[SOURCE MATERIAL]
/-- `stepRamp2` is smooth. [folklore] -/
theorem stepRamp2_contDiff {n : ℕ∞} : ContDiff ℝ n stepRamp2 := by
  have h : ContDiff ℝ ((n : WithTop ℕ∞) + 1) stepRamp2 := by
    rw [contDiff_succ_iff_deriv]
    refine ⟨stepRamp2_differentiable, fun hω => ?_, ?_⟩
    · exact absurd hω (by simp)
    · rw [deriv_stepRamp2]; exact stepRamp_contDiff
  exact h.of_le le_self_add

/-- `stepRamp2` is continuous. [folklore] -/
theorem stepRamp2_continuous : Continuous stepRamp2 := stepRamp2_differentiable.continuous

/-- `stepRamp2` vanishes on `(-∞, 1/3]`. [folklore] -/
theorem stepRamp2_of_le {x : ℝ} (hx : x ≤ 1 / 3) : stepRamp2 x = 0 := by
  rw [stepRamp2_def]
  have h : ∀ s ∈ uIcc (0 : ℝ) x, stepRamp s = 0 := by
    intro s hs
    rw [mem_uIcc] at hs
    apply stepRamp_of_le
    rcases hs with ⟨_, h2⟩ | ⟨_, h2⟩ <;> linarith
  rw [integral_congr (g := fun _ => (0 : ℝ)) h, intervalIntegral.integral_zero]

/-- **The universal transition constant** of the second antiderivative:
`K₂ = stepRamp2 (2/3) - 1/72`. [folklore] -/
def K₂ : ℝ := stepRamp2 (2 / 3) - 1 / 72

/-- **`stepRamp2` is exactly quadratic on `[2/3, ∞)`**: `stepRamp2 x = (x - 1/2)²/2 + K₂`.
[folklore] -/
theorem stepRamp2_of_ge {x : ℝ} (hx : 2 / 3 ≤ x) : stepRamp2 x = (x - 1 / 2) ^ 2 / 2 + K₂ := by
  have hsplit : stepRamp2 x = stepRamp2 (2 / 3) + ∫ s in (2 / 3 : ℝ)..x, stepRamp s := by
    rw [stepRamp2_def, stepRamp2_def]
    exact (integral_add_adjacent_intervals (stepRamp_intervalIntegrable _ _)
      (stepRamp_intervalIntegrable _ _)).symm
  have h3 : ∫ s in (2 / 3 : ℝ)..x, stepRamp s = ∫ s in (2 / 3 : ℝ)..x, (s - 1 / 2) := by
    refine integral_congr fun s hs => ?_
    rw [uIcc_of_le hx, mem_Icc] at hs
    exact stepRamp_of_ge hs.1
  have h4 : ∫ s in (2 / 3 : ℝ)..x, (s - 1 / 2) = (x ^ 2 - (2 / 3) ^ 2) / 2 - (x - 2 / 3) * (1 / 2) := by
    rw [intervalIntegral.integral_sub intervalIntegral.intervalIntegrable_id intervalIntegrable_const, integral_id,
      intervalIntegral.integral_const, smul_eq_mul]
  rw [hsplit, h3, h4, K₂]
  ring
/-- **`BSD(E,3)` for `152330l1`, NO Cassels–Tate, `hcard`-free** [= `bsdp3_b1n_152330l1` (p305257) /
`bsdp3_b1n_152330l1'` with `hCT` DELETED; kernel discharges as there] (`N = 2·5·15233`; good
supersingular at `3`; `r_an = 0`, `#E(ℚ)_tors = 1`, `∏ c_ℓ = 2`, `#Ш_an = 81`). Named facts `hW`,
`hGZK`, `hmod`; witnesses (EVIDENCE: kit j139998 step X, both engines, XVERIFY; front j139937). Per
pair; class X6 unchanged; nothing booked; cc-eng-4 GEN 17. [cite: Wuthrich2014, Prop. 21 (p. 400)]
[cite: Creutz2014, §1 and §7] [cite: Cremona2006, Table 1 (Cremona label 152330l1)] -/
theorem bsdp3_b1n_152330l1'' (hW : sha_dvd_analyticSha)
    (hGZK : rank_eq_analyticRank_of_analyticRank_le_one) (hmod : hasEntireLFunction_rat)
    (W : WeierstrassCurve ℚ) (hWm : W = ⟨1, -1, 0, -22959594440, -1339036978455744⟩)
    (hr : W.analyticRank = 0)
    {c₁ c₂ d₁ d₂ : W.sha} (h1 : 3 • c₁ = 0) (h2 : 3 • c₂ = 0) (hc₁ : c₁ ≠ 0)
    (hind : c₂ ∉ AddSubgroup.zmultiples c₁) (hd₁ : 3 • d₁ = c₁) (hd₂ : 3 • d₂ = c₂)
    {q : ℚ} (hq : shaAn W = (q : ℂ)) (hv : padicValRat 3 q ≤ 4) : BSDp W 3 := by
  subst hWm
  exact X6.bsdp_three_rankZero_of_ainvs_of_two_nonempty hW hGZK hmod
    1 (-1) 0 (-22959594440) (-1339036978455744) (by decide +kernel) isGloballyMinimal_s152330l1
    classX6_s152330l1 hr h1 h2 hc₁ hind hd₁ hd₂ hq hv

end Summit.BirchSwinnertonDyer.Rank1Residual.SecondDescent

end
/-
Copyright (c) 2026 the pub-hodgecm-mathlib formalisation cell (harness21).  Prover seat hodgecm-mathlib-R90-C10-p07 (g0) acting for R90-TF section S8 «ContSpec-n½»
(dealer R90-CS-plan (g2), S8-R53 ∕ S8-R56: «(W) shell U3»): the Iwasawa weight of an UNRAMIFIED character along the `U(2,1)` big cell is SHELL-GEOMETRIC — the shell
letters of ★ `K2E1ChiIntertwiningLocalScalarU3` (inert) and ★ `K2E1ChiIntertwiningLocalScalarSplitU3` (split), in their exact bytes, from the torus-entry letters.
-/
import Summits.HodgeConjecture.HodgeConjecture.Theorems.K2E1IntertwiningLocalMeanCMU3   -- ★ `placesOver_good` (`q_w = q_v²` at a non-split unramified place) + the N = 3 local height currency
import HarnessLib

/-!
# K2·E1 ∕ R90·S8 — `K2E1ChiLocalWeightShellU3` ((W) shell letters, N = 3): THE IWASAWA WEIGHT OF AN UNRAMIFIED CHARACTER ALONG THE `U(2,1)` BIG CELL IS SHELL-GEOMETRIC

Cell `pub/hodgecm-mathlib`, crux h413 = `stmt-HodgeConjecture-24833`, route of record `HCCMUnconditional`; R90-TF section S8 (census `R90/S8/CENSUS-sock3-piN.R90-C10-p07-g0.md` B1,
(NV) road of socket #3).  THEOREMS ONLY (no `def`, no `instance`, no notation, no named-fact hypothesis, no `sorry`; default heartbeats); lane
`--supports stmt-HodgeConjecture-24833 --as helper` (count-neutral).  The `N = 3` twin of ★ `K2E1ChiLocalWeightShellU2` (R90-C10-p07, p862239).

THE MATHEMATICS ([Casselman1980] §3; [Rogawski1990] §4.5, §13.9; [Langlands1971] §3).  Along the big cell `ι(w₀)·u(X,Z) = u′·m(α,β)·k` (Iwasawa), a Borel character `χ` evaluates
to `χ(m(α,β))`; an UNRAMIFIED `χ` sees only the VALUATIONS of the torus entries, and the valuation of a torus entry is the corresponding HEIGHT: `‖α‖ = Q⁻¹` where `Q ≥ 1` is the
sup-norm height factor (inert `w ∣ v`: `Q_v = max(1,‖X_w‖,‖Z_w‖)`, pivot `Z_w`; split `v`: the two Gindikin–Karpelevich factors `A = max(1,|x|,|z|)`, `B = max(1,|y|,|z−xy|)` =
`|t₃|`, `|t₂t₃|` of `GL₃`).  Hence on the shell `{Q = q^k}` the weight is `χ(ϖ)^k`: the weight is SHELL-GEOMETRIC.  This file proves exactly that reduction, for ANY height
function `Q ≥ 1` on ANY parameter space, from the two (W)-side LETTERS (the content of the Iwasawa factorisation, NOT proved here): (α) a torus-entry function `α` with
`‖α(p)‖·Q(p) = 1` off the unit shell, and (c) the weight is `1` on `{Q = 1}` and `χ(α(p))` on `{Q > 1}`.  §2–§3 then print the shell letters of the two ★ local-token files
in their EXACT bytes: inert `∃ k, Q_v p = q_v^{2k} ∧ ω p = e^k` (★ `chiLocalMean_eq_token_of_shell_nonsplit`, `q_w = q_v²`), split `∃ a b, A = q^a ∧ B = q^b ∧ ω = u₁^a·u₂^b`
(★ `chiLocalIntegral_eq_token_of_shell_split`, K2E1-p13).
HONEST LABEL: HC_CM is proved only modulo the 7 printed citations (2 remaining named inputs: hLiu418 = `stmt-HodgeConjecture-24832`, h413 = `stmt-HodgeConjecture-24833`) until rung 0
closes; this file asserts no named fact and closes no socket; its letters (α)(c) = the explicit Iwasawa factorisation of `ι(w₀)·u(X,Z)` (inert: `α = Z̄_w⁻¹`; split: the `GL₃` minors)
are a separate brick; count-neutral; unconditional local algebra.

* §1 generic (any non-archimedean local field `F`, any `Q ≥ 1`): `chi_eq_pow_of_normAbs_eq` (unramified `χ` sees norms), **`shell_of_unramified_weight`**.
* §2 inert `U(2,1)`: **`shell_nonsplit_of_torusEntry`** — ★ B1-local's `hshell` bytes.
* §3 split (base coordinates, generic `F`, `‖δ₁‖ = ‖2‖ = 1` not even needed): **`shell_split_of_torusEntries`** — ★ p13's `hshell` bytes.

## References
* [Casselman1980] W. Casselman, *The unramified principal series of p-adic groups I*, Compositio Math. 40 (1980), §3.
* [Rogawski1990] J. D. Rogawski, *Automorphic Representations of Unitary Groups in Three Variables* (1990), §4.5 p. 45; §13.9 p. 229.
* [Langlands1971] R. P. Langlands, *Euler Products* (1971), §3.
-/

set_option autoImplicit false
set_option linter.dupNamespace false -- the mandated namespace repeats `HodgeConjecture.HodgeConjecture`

[EXERCISE INSTRUCTIONS]
Only lines containing "hGZK" belong in the answer; copy every such line from the records.

[TASK SOLUTION]
`hGZK`, `hmod`; witnesses (EVIDENCE: kit j139998 step X, both engines, XVERIFY; front j139937). Per
    (hGZK : rank_eq_analyticRank_of_analyticRank_le_one) (hmod : hasEntireLFunction_rat)
  exact X6.bsdp_three_rankZero_of_ainvs_of_two_nonempty hW hGZK hmod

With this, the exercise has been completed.